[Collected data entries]
——

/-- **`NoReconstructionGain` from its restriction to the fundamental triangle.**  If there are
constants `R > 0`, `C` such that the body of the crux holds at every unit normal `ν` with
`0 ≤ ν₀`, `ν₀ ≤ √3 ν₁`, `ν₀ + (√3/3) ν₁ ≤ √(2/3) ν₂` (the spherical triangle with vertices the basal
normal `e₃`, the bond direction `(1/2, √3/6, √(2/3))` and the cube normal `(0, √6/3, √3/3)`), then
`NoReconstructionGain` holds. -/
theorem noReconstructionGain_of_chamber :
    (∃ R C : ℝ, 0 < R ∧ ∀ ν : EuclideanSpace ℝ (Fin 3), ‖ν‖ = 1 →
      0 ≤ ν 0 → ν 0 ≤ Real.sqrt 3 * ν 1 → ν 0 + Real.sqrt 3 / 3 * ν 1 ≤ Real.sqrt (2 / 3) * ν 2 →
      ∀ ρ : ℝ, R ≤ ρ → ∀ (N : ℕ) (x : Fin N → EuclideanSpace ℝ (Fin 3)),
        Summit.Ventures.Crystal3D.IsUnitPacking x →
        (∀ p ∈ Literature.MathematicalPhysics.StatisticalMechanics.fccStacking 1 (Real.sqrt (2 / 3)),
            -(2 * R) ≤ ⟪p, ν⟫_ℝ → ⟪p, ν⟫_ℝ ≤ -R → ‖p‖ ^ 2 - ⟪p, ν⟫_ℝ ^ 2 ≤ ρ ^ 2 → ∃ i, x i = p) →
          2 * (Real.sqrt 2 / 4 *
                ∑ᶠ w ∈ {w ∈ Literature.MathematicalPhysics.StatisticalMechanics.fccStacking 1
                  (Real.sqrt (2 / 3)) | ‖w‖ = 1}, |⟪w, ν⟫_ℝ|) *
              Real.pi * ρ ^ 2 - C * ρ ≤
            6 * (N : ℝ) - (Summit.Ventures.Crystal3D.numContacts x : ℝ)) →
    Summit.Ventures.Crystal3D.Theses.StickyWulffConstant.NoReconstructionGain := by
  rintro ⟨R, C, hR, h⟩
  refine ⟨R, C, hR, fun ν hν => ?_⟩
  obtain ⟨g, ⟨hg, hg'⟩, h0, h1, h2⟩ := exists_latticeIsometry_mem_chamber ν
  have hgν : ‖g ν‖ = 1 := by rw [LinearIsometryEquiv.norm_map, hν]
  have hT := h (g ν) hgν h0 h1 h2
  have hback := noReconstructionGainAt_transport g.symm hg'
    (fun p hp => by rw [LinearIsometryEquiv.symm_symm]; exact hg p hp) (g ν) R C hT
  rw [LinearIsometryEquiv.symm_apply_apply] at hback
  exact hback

——

● **WORK ORDER**: Start with the first line of the data and print every line exactly. The line containing "1 (Real.sqrt (2" is the last one to include.

● **RESPONSE FOR THIS EXERCISE**:
/-- **`NoReconstructionGain` from its restriction to the fundamental triangle.**  If there are
constants `R > 0`, `C` such that the body of the crux holds at every unit normal `ν` with
`0 ≤ ν₀`, `ν₀ ≤ √3 ν₁`, `ν₀ + (√3/3) ν₁ ≤ √(2/3) ν₂` (the spherical triangle with vertices the basal
normal `e₃`, the bond direction `(1/2, √3/6, √(2/3))` and the cube normal `(0, √6/3, √3/3)`), then
`NoReconstructionGain` holds. -/
theorem noReconstructionGain_of_chamber :
    (∃ R C : ℝ, 0 < R ∧ ∀ ν : EuclideanSpace ℝ (Fin 3), ‖ν‖ = 1 →
      0 ≤ ν 0 → ν 0 ≤ Real.sqrt 3 * ν 1 → ν 0 + Real.sqrt 3 / 3 * ν 1 ≤ Real.sqrt (2 / 3) * ν 2 →
      ∀ ρ : ℝ, R ≤ ρ → ∀ (N : ℕ) (x : Fin N → EuclideanSpace ℝ (Fin 3)),
        Summit.Ventures.Crystal3D.IsUnitPacking x →
        (∀ p ∈ Literature.MathematicalPhysics.StatisticalMechanics.fccStacking 1 (Real.sqrt (2 / 3)),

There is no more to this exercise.